On 10 July 2020, Boots had announced that it is being forced to axe 4000 staff, while John Lewis said it would lay off 1300 staff due to store closures. Rolls Royce announced job redundancy plans for its 3000 employees on the same day.

Boots UK Limited is a UK based beauty retailer, and also runs pharmacy chains. The retailer’s footfalls fell by 85 per cent during the month of April 2020 across Britain. As part of its restructuring initiatives, the chain plans to close 48 of its stores.

John Lewis, the country-wide departmental store is also struggling to make its ends meet during the challenging corona times, and has decided to shut 8 stores.

Rolls Royce, the UK based luxury auto company, had announced its plans to lay-off 9000 employees globally in May 2020. Out of these, its Derby head office will see 1500 jobs being cut.

Just a week back, Burger King and Pret a Manager had laid off 2600 employees.

In fact, close to 60,000 jobs have either been lost or put at risk since March 2020 from companies such as Airbus, Arcadia, Boots, British Airways, Burger King, Carluccio's, Chiquito, Frankie & Benny's, Bella Italia, Cafe Rouge, Las Iguanas, DHL, Harveys, Le Pain Quotidien, Oasis and Warehouse, P&O Ferries, Pret a Manger, Quiz, Rolls Royce, Royal Mail, Ryanair, Upper Crust, Caffe Ritazza, TM Lewin, Victoria's Secret and Virgin Money.

The rate of unemployment is expected to rise rapidly during the course of the pandemic year 2020 in Britain, and is a major area of concern. It is projected to cross 10 per cent by the end of 2020, according to government estimates.

In a separate poll by the Bank of England, which surveyed 2,776 business executives across the nation, the volume of unemployment is forecasted to reach 3.5 million by December 2020, owning to the devastating effects of the Covid-19 pandemic. The respondents said that their sales are expected to drop by 38 percent in 2020, as compared to the last year levels.

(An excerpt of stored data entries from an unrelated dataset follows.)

/-- **Door D2 at one component, ONE MODEL** (Buchweitz–Flenner): granted the chart clause `SiegelHodgeLocusChartAt D p C`
and `BuchweitzFlenner2003_variationalHodge_ISemiregular_model` (BF Thm. 5.1, model rendering, refereed), a Chern character
theory `Cc`, a finite `I ∋ p`, global classes `Λ_{p'}` of the universal family fibrewise `(p',p')` for `p' ∈ I` with `Λ_p`
moreover fibrewise rational and algebraic, `(t₀, α₀) ∈ C`, rationals `a ≠ 0`, `b`, `c_{p'}`, and — on ONE model
`e : X₀ ≅ 𝒴_{t₀}` — ONE finite locally free `I`-semiregular `ℰ₀` on `X₀` with `ch_p(ℰ₀) = e^*(a·α₀ + b·Λ_p|_{t₀})` and
`ch_{p'}(ℰ₀) = e^*(c_{p'}·Λ_{p'}|_{t₀})` (`p' ∈ I ∖ {p}`): `α` is algebraic for EVERY `(t, α) ∈ C`. Proof: the landed
every-model proof (`hc_on_siegelComponent_of_sheafSeed_of_smul_add_at`) with the chart fibre `𝒳_{u₀}` over `t₀` modelled
by `e ≫ e₀⁻¹ : X₀ ≅ 𝒴_{t₀} ≅ 𝒳_{u₀}` and `forall_mem_algebraicClasses_of_sweepsClasses_sheafOn_of_smul_add`. For the cell:
`g = 2n`, `p = n`, `α₀ = w`, `Λ_{p'} = θ^{p'}`, `X₀` = the model the census row computed on.
[cite: BuchweitzFlenner2003, §5 Thm. 5.1; §6 Example 6.2] [cite: CattaniDeligneKaplan1995JAMS, Thm. 1.1 and Cor. 1.2]
[cite: Markman2025SecantWeil, §1.5] [cite: FultonYoungTableaux1997, Appendix B §B.1 (1)] -/
theorem hc_on_siegelComponent_of_sheafSeedOn_of_smul_add_at {p : ℕ} {D : SiegelModuliDatum g δ N}
    {C : HodgeLocusComponent D.f g p} (hA : SiegelHodgeLocusChartAt D p C)
    (hBF : BuchweitzFlenner2003_variationalHodge_ISemiregular_model) (Cc : ChernCharacterBetti)
    (I : Finset ℕ) (hp : p ∈ I)
    (Λ : (p' : ℕ) → complexBetti D.𝒳 (2 * p'))
    (hΛ : ∀ p' ∈ I, ∀ s : ComplexPoints D.S, IsOfHodgeType g (fiberOver D.f s) (2 * p') p' p' (Res[D.f, s, 2 * p', Λ p']))
    (hΛp : ∀ s : ComplexPoints D.S, IsRationalClass (Res[D.f, s, 2 * p, Λ p]) ∧
      Res[D.f, s, 2 * p, Λ p] ∈ algebraicClasses (fiberOver D.f s) p)
    {x₀ : FiberClass D.f (2 * p)} (hx₀ : x₀ ∈ C.carrier) (a b : ℚ) (ha : a ≠ 0) (c : ℕ → ℚ)
    (X₀ : SchemeOver ℂ) (e : X₀ ≅ fiberOver D.f x₀.pt)
    (E₀ : X₀.left.Modules) (hE₀ : IsFiniteLocallyFree E₀) (hsr : IsISemiregular hE₀ {q | q + 1 ∈ I})
    (hchp : Cc.ch X₀ E₀ p =
      complexBetti.map e.hom (2 * p) ((a : ℂ) • x₀.cls + (b : ℂ) • Res[D.f, x₀.pt, 2 * p, Λ p]))
    (hchp' : ∀ p' ∈ I, p' ≠ p →
      Cc.ch X₀ E₀ p' = complexBetti.map e.hom (2 * p') (((c p' : ℚ) : ℂ) • Res[D.f, x₀.pt, 2 * p', Λ p'])) :
    ∀ x ∈ C.carrier, x.cls ∈ algebraicClasses (fiberOver D.f x.pt) p := by
  obtain ⟨𝒳, T, f, Φ, W, hf, h𝒳, hT, hTs, hTi, hW, hΦ, hsw⟩ := hA
  haveI := hTi
  -- the pulled-back companion classes `L_{p'} = Φ^*Λ_{p'}`: fibrewise `(p',p')`, and `L_p` algebraic on every chart fibre
  have hLfib : ∀ p' ∈ I, ∀ u : ComplexPoints T,
      IsOfHodgeType g (fiberOver f u) (2 * p') p' p' (Res[f, u, 2 * p', complexBetti.map Φ (2 * p') (Λ p')]) := by
    intro p' hp' u
    obtain ⟨s, e', he'⟩ := hΦ u
    rw [← map_res_eq_res_map_of_comm e' he']
    exact (isOfHodgeType_map_iff_of_iso e').2 (hΛ p' hp' s)
  have hLalg : ∀ u : ComplexPoints T,
      Res[f, u, 2 * p, complexBetti.map Φ (2 * p) (Λ p)] ∈ algebraicClasses (fiberOver f u) p := by
    intro u
    obtain ⟨s, e', he'⟩ := hΦ u
    rw [← map_res_eq_res_map_of_comm e' he']
    exact (mem_algebraicClasses_map_iff_of_iso e').2 (hΛp s).2
  -- the special point on the chart; the model `X₀ ≅ 𝒴_{t₀} ≅ 𝒳_{u₀}` of the chart fibre
  obtain ⟨u₀, e₀, he₀Φ, he₀⟩ := hsw x₀ hx₀
  have hcomp : ∀ (k : ℕ) (y : complexBetti (fiberOver f u₀) k),
      complexBetti.map (e ≪≫ e₀.symm).hom k y = complexBetti.map e.hom k (complexBetti.map e₀.inv k y) := by
    intro k y
    rw [Iso.trans_hom, Iso.symm_hom, complexBetti.map_comp]
    rfl
  -- the global classes of the chart in the degrees `p' ∈ I`
  let Wfam : (p' : ℕ) → complexBetti 𝒳 (2 * p') :=
    Function.update (fun p' => ((c p' : ℚ) : ℂ) • complexBetti.map Φ (2 * p') (Λ p')) p
      ((a : ℂ) • W + (b : ℂ) • complexBetti.map Φ (2 * p) (Λ p))
  have hWp : Wfam p = (a : ℂ) • W + (b : ℂ) • complexBetti.map Φ (2 * p) (Λ p) := Function.update_self _ _ _
  have hWne : ∀ p', p' ≠ p → Wfam p' = ((c p' : ℚ) : ℂ) • complexBetti.map Φ (2 * p') (Λ p') :=
    fun p' hne => Function.update_of_ne hne _ _
  have hWhodge : ∀ p' ∈ I, ∀ u : ComplexPoints T,
      IsOfHodgeType g (fiberOver f u) (2 * p') p' p' (Res[f, u, 2 * p', Wfam p']) := by
    intro p' hp' u
    rcases eq_or_ne p' p with rfl | hne
    · rw [hWp, map_add, map_smul, map_smul]
      exact ((hW u).2.smul (a : ℂ)).add (hf.isSmoothProjective u) ((hLfib p' hp u).smul (b : ℂ))
    · rw [hWne p' hne, map_smul]
      exact (hLfib p' hp' u).smul _
  -- `(e ≫ e₀⁻¹)^*(W_{p'}|_{𝒳_{u₀}}) = ch_{p'}(ℰ₀)`
  have hW₀ : ∀ p' ∈ I, complexBetti.map (e ≪≫ e₀.symm).hom (2 * p') (Res[f, u₀, 2 * p', Wfam p']) = Cc.ch X₀ E₀ p' := by
    intro p' hp'
    rw [hcomp]
    rcases eq_or_ne p' p with rfl | hne
    · have h1 : Res[f, u₀, 2 * p', Wfam p'] =
          complexBetti.map e₀.hom (2 * p') ((a : ℂ) • x₀.cls + (b : ℂ) • Res[D.f, x₀.pt, 2 * p', Λ p']) := by
        rw [hWp, map_add, map_smul, map_smul, map_add, map_smul, map_smul, he₀, map_res_eq_res_map_of_comm e₀ he₀Φ]
      rw [h1, e₀.complexBetti_map_inv_map_hom, hchp]
    · have h1 : Res[f, u₀, 2 * p', Wfam p'] =
          complexBetti.map e₀.hom (2 * p') (((c p' : ℚ) : ℂ) • Res[D.f, x₀.pt, 2 * p', Λ p']) := by
        rw [hWne p' hne, map_smul, map_smul, map_res_eq_res_map_of_comm e₀ he₀Φ]
      rw [h1, e₀.complexBetti_map_inv_map_hom, hchp' p' hp' hne]
  have hsweep : SweepsClasses D.f f W C.carrier := fun x hx => by
    obtain ⟨u, e', -, he'⟩ := hsw x hx
    exact ⟨u, e', he'⟩
  exact forall_mem_algebraicClasses_of_sweepsClasses_sheafOn_of_smul_add hBF Cc hf h𝒳 hT hTs u₀ X₀ (e ≪≫ e₀.symm) E₀ hE₀
    I hsr Wfam hWhodge hW₀ hp W (complexBetti.map Φ (2 * p) (Λ p)) a b ha hWp hLalg hsweep
import Summits.QuantumFields.YangMills.Theorems.ColdStartUniversalityLatticeLangevinLatitudeGenerator
import Literature.Analysis.SpecialFunctions.GegenbauerSupBound
import Mathlib.Analysis.ODE.Gronwall
import Mathlib.MeasureTheory.Integral.IntervalIntegral.FundThmCalculus
import HarnessLib

/-!
# Route `ColdStartUniversality`, crux K_A1 `UniformColdStartMixing` (stmt-QuantumFields-24809), rung `stub_fixedCutoffMixing`:
# latitude eigenfunctions — products of Chebyshev polynomials `U_n = C_n^{(1)}` — and the linear ODE `φ' = -λ φ` in integral form

Helper file (seat `ym-line-csu-p1`, g7), calculus behind the closed-form expectations of latitude eigenfunctions along
the `β' = 0` SU(2) lattice Langevin dynamics (Brownian motion on `SU(2)^E`):

* `contDiff_gegenbauerSum` — the explicit Gegenbauer sums `C_n^{(a)}` (`Literature…GegenbauerExplicitODE`) are smooth;
* `fderiv_prod_gegenbauer_single`, `fderiv_fderiv_prod_gegenbauer_single` — coordinate derivatives of the product
  `Φ(s) = ∏_e C_{m_e}^{(1)}(s_e)`;
* `jacobi_prod_gegenbauer` — **eigenfunction identity**: `Σ_e [½(1 - s_e²) ∂²_{ee}Φ - (3/2) s_e ∂_eΦ] = -(Σ_e m_e(m_e+2)/2) Φ`
  (the ultraspherical equation `(1-s²)C'' - 3sC' + n(n+2)C = 0` at `a = 1`, i.e. for the Chebyshev polynomials of the
  second kind, latitude by latitude);
* `eq_mul_exp_of_integral_eq` — a bounded measurable `φ` with `φ(t) = c - λ ∫₀ᵗ φ` for `t ≥ 0` is `c e^{-λt}` (FTC for
  the right derivative + Grönwall uniqueness `eq_zero_of_abs_deriv_le_mul_abs_self_of_eq_zero_right`).

No definition, no sorry.  RECORD-rung R3 plumbing; nothing here bears on the mass gap.
-/

set_option autoImplicit false

noncomputable section

namespace Summit.QuantumFields.YangMills.Theorems.ColdStartUniversality

open MeasureTheory Finset Set Filter
open scoped BigOperators Topology
open Literature.Analysis.SpecialFunctions (gegenbauerSum gegenbauerSumD gegenbauerSumDD hasDerivAt_gegenbauerSum
  hasDerivAt_gegenbauerSumD gegenbauerSum_ode)

/-! ### Smoothness of the Gegenbauer sums -/

/-- The explicit Gegenbauer sum `C_n^{(a)}` is a smooth function (a polynomial). [folklore] -/
theorem contDiff_gegenbauerSum (a : ℝ) (n : ℕ) {m : WithTop ℕ∞} : ContDiff ℝ m (gegenbauerSum a n) := by
  have h : gegenbauerSum a n = fun s => ∑ l ∈ Finset.range (n / 2 + 1),
      Literature.Analysis.SpecialFunctions.gegenbauerCoeff a n l * (2 * s) ^ (n - 2 * l) := by
    funext s; rfl
  rw [h]
  refine ContDiff.sum fun l _ => contDiff_const.mul ((contDiff_const.mul contDiff_id).pow _)

/-- The derivative sum `C_n^{(a)}'` is smooth. [folklore] -/
theorem contDiff_gegenbauerSumD (a : ℝ) (n : ℕ) {m : WithTop ℕ∞} : ContDiff ℝ m (gegenbauerSumD a n) := by
  have h : gegenbauerSumD a n = fun s => ∑ l ∈ Finset.range (n / 2 + 1),
      Literature.Analysis.SpecialFunctions.gegenbauerCoeff a n l *
        (((n - 2 * l : ℕ) : ℝ) * (2 * s) ^ (n - 2 * l - 1) * 2) := by
    funext s; rfl
  rw [h]
  refine ContDiff.sum fun l _ => contDiff_const.mul
    ((contDiff_const.mul ((contDiff_const.mul contDiff_id).pow _)).mul contDiff_const)

/-! ### Coordinate derivatives of a product of one-variable functions -/

section ProductCalculus

variable {E' : Type} [Fintype E'] [DecidableEq E']

/-- Product rule along a coordinate: for `Φ(s) = ∏_e G_e(s_e)` with differentiable `G_e` (derivatives `D_e`),
`∂_e Φ(s) = D_e(s_e) ∏_{e' ≠ e} G_{e'}(s_{e'})`. [folklore] -/
theorem fderiv_prod_single {G D : E' → ℝ → ℝ} (hG : ∀ e x, HasDerivAt (G e) (D e x) x) (s : E' → ℝ) (e : E') :
    fderiv ℝ (fun z : E' → ℝ => ∏ e', G e' (z e')) s (Pi.single e 1) =
      D e (s e) * ∏ e' ∈ univ.erase e, G e' (s e') := by
  have hcomp : ∀ e', HasFDerivAt (fun z : E' → ℝ => G e' (z e'))
      ((D e' (s e')) • ContinuousLinearMap.proj (R := ℝ) (φ := fun _ : E' => ℝ) e') s := by
    intro e'
    have h1 := (hG e' (s e')).hasFDerivAt
    have h2 := hasFDerivAt_apply (𝕜 := ℝ) e' s
    have h3 := h1.comp s h2
    have heq : (ContinuousLinearMap.toSpanSingleton ℝ (D e' (s e'))).comp
        (ContinuousLinearMap.proj (R := ℝ) (φ := fun _ : E' => ℝ) e') =
        (D e' (s e')) • ContinuousLinearMap.proj (R := ℝ) (φ := fun _ : E' => ℝ) e' := by
      ext v
      simp [mul_comm]
    rw [heq] at h3
    exact h3
  have hprod := HasFDerivAt.finsetProd (u := univ) (fun e' _ => hcomp e')
  rw [hprod.fderiv]
  simp only [_root_.sum_apply, _root_.smul_apply, ContinuousLinearMap.proj_apply, smul_eq_mul]
  rw [Finset.sum_eq_single e]
  · rw [Pi.single_eq_same]; ring
  · intro e' _ hne
    rw [Pi.single_eq_of_ne hne]; ring
  · intro h; exact absurd (Finset.mem_univ e) h

/-- Second coordinate derivative of `Φ(s) = ∏_e G_e(s_e)`: `∂²_{ee} Φ(s) = DD_e(s_e) ∏_{e' ≠ e} G_{e'}(s_{e'})` for
twice differentiable `G_e` (`G' = D`, `D' = DD`). [folklore] -/
theorem fderiv_fderiv_prod_single {G D DD : E' → ℝ → ℝ} (hG : ∀ e x, HasDerivAt (G e) (D e x) x)
    (hD : ∀ e x, HasDerivAt (D e) (DD e x) x) (s : E' → ℝ) (e : E') :
    fderiv ℝ (fun z : E' → ℝ => fderiv ℝ (fun z' : E' → ℝ => ∏ e', G e' (z' e')) z (Pi.single e 1)) s
        (Pi.single e 1) = DD e (s e) * ∏ e' ∈ univ.erase e, G e' (s e') := by
  have hfun : (fun z : E' → ℝ => fderiv ℝ (fun z' : E' → ℝ => ∏ e', G e' (z' e')) z (Pi.single e 1)) =
      fun z : E' → ℝ => ∏ e', (Function.update G e (D e)) e' (z e') := by
    funext z
    rw [fderiv_prod_single hG z e, ← Finset.mul_prod_erase univ _ (Finset.mem_univ e)]
    congr 1
    · simp
    · exact Finset.prod_congr rfl fun e' he' => by rw [Function.update_of_ne (ne_of_mem_erase he')]
  rw [hfun]
  have hG' : ∀ e' x, HasDerivAt ((Function.update G e (D e)) e') ((Function.update D e (DD e)) e' x) x := by
    intro e' x
    by_cases h : e' = e
    · subst h; simp only [Function.update_self]; exact hD e' x
    · simp only [Function.update_of_ne h]; exact hG e' x
  rw [fderiv_prod_single hG' s e]
  simp only [Function.update_self]
  congr 1
  exact Finset.prod_congr rfl fun e' he' => by rw [Function.update_of_ne (ne_of_mem_erase he')]

end ProductCalculus

/-! ### The latitude eigenfunction identity -/

/-- **`Φ(s) = ∏_e U_{m_e}(s_e)` is an eigenfunction of the latitude-wise Jacobi operator**:
`Σ_e [½ (1 - s_e²) ∂²_{ee}Φ(s) + (-3/2 · s_e + 0) ∂_eΦ(s)] = -(Σ_e m_e (m_e + 2) / 2) · Φ(s)`, where
`U_n = C_n^{(1)} = gegenbauerSum 1 n` satisfies `(1 - s²) U'' - 3 s U' + n (n + 2) U = 0`. [folklore] -/
theorem jacobi_prod_gegenbauer {E' : Type} [Fintype E'] [DecidableEq E'] (m : E' → ℕ) (s : E' → ℝ) :
    ∑ e, ((1 / 2) * (1 - s e ^ 2) *
        fderiv ℝ (fun z : E' → ℝ => fderiv ℝ (fun z' : E' → ℝ => ∏ e', gegenbauerSum 1 (m e') (z' e')) z
          (Pi.single e 1)) s (Pi.single e 1) +
      (-(3 / 2) * s e + 0) * fderiv ℝ (fun z' : E' → ℝ => ∏ e', gegenbauerSum 1 (m e') (z' e')) s (Pi.single e 1)) =
    -(∑ e, (m e : ℝ) * ((m e : ℝ) + 2) / 2) * ∏ e', gegenbauerSum 1 (m e') (s e') := by
  have hG : ∀ (e : E') (x : ℝ), HasDerivAt (gegenbauerSum 1 (m e)) (gegenbauerSumD 1 (m e) x) x :=
    fun e x => hasDerivAt_gegenbauerSum 1 (m e) x
  have hD : ∀ (e : E') (x : ℝ), HasDerivAt (gegenbauerSumD 1 (m e)) (gegenbauerSumDD 1 (m e) x) x :=
    fun e x => hasDerivAt_gegenbauerSumD 1 (m e) x
  simp_rw [fderiv_prod_single (G := fun e => gegenbauerSum 1 (m e)) (D := fun e => gegenbauerSumD 1 (m e)) hG s,
    fderiv_fderiv_prod_single (G := fun e => gegenbauerSum 1 (m e)) (D := fun e => gegenbauerSumD 1 (m e))
      (DD := fun e => gegenbauerSumDD 1 (m e)) hG hD s]
  rw [neg_mul, Finset.sum_mul, ← Finset.sum_neg_distrib]
  refine Finset.sum_congr rfl fun e _ => ?_
  have hode := gegenbauerSum_ode 1 (m e) (s e)
  rw [← Finset.mul_prod_erase univ (fun e' => gegenbauerSum 1 (m e') (s e')) (Finset.mem_univ e)]
  have h3 : (2 * (1 : ℝ) + 1) = 3 := by norm_num
  rw [h3] at hode
  -- `½(1-s²)DD·R - (3/2) s D·R = -(m(m+2)/2) C·R`
  have key : (1 / 2) * (1 - s e ^ 2) * gegenbauerSumDD 1 (m e) (s e) + (-(3 / 2) * s e + 0) * gegenbauerSumD 1 (m e) (s e)
      = -((m e : ℝ) * ((m e : ℝ) + 2) / 2) * gegenbauerSum 1 (m e) (s e) := by
    linear_combination (1 / 2 : ℝ) * hode
  calc (1 / 2) * (1 - s e ^ 2) * (gegenbauerSumDD 1 (m e) (s e) * ∏ e' ∈ univ.erase e, gegenbauerSum 1 (m e') (s e')) +
        (-(3 / 2) * s e + 0) * (gegenbauerSumD 1 (m e) (s e) * ∏ e' ∈ univ.erase e, gegenbauerSum 1 (m e') (s e'))
      = ((1 / 2) * (1 - s e ^ 2) * gegenbauerSumDD 1 (m e) (s e) + (-(3 / 2) * s e + 0) * gegenbauerSumD 1 (m e) (s e))
          * ∏ e' ∈ univ.erase e, gegenbauerSum 1 (m e') (s e') := by ring
    _ = -((m e : ℝ) * ((m e : ℝ) + 2) / 2 * (gegenbauerSum 1 (m e) (s e) *
          ∏ e' ∈ univ.erase e, gegenbauerSum 1 (m e') (s e'))) := by rw [key]; ring

/-! ### The linear ODE `φ' = -λ φ` in integral form -/

/-- **A bounded measurable `φ : ℝ → ℝ` with `φ(t) = c - λ ∫_{(0,t]} φ` for all `t ≥ 0` is `φ(t) = c e^{-λ t}`.**
(The integral equation makes `φ` continuous on `[0, ∞)`; the fundamental theorem of calculus gives the right
derivative `-λ φ`; Grönwall's uniqueness lemma concludes.) [folklore] -/
theorem eq_mul_exp_of_integral_eq {φ : ℝ → ℝ} {c lam B : ℝ} (hm : Measurable φ) (hB : ∀ r, |φ r| ≤ B)
    (h : ∀ t, 0 ≤ t → φ t = c - lam * ∫ r in Set.Ioc 0 t, φ r) :
    ∀ t, 0 ≤ t → φ t = c * Real.exp (-lam * t) := by
  -- integrability on every interval
  have hint : ∀ a b : ℝ, IntervalIntegrable φ volume a b := by
    intro a b
    refine (intervalIntegrable_iff).2 (Measure.integrableOn_of_bounded (M := B) measure_Ioc_lt_top.ne
      hm.aestronglyMeasurable ?_)
    exact Eventually.of_forall fun r => by rw [Real.norm_eq_abs]; exact hB r
  -- the continuous primitive `ψ`
  set ψ : ℝ → ℝ := fun u => c - lam * ∫ r in (0 : ℝ)..u, φ r with hψ
  have hψcont : Continuous ψ :=
    continuous_const.sub (continuous_const.mul (intervalIntegral.continuous_primitive hint 0))
  have hφψ : ∀ u, 0 ≤ u → φ u = ψ u := by
    intro u hu
    simp only [hψ]
    rw [intervalIntegral.integral_of_le hu]
    exact h u hu
  -- right continuity of `φ` at points of `[0, ∞)`
  have hφcont : ∀ b, 0 ≤ b → ContinuousWithinAt φ (Ioi b) b := by
    intro b hb
    have hev : φ =ᶠ[𝓝[Ioi b] b] ψ :=
      eventually_nhdsWithin_of_forall fun u hu => hφψ u (hb.trans (le_of_lt hu))
    exact (hψcont.continuousAt.continuousWithinAt).congr_of_eventuallyEq hev (hφψ b hb)
  -- right derivative of `ψ`
  have hψderiv : ∀ b, 0 ≤ b → HasDerivWithinAt ψ (-lam * ψ b) (Ici b) b := by
    intro b hb
    have hI : HasDerivWithinAt (fun u => ∫ r in (0 : ℝ)..u, φ r) (φ b) (Ici b) b :=
      intervalIntegral.integral_hasDerivWithinAt_right (hint 0 b)
        (hm.stronglyMeasurable.stronglyMeasurableAtFilter) (hφcont b hb)
    have h2 := (hI.const_mul lam).const_sub c
    rw [hφψ b hb] at h2
    have h3 : -lam * ψ b = -(lam * ψ b) := by ring
    rw [h3]
    exact h2
  -- Grönwall uniqueness for `D = ψ - c e^{-λ·}`
  intro t ht
  set D : ℝ → ℝ := fun u => ψ u - c * Real.exp (-lam * u) with hD
  have hDcont : ContinuousOn D (Icc 0 t) :=
    (hψcont.sub (continuous_const.mul (Real.continuous_exp.comp (continuous_const.mul continuous_id)))).continuousOn
  have hDderiv : ∀ x ∈ Ico 0 t, HasDerivWithinAt D (-lam * D x) (Ici x) x := by
    intro x hx
    have h1 := hψderiv x hx.1
    have h2 : HasDerivWithinAt (fun u => c * Real.exp (-lam * u)) (c * (Real.exp (-lam * x) * (-lam * 1))) (Ici x) x :=
      (((hasDerivAt_id x).const_mul (-lam)).exp.const_mul c).hasDerivWithinAt
    have h3 : -lam * D x = -lam * ψ x - c * (Real.exp (-lam * x) * (-lam * 1)) := by
      simp only [hD]; ring
    rw [h3]
    exact h1.sub h2
  have hD0 : D 0 = 0 := by
    show ψ 0 - c * Real.exp (-lam * 0) = 0
    simp [hψ]
  have hbound : ∀ x ∈ Ico 0 t, ‖-lam * D x‖ ≤ |lam| * ‖D x‖ := by
    intro x _; rw [norm_mul, Real.norm_eq_abs, abs_neg]
  have hzero := eq_zero_of_abs_deriv_le_mul_abs_self_of_eq_zero_right hDcont hDderiv hD0 hbound t
    ⟨ht, le_rfl⟩
  rw [hφψ t ht]
  have : ψ t - c * Real.exp (-lam * t) = 0 := hzero
  linarith

end Summit.QuantumFields.YangMills.Theorems.ColdStartUniversality

end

In sum, the British Prime Minister is rightly worried about the pace of the economic recovery, which looks to be very slow at the moment. Despite a drop in the rate of corona related infection across the nation, people are still fearful to go out. Johnson’s commitment to call his office staff to work is likely to instill a new wave of confidence amongst people and will encourage them to start going to their offices for work. This could have a ripple effect on raising the level of economic activity across the UK, which is already struggling with massive job-losses and a high public debt.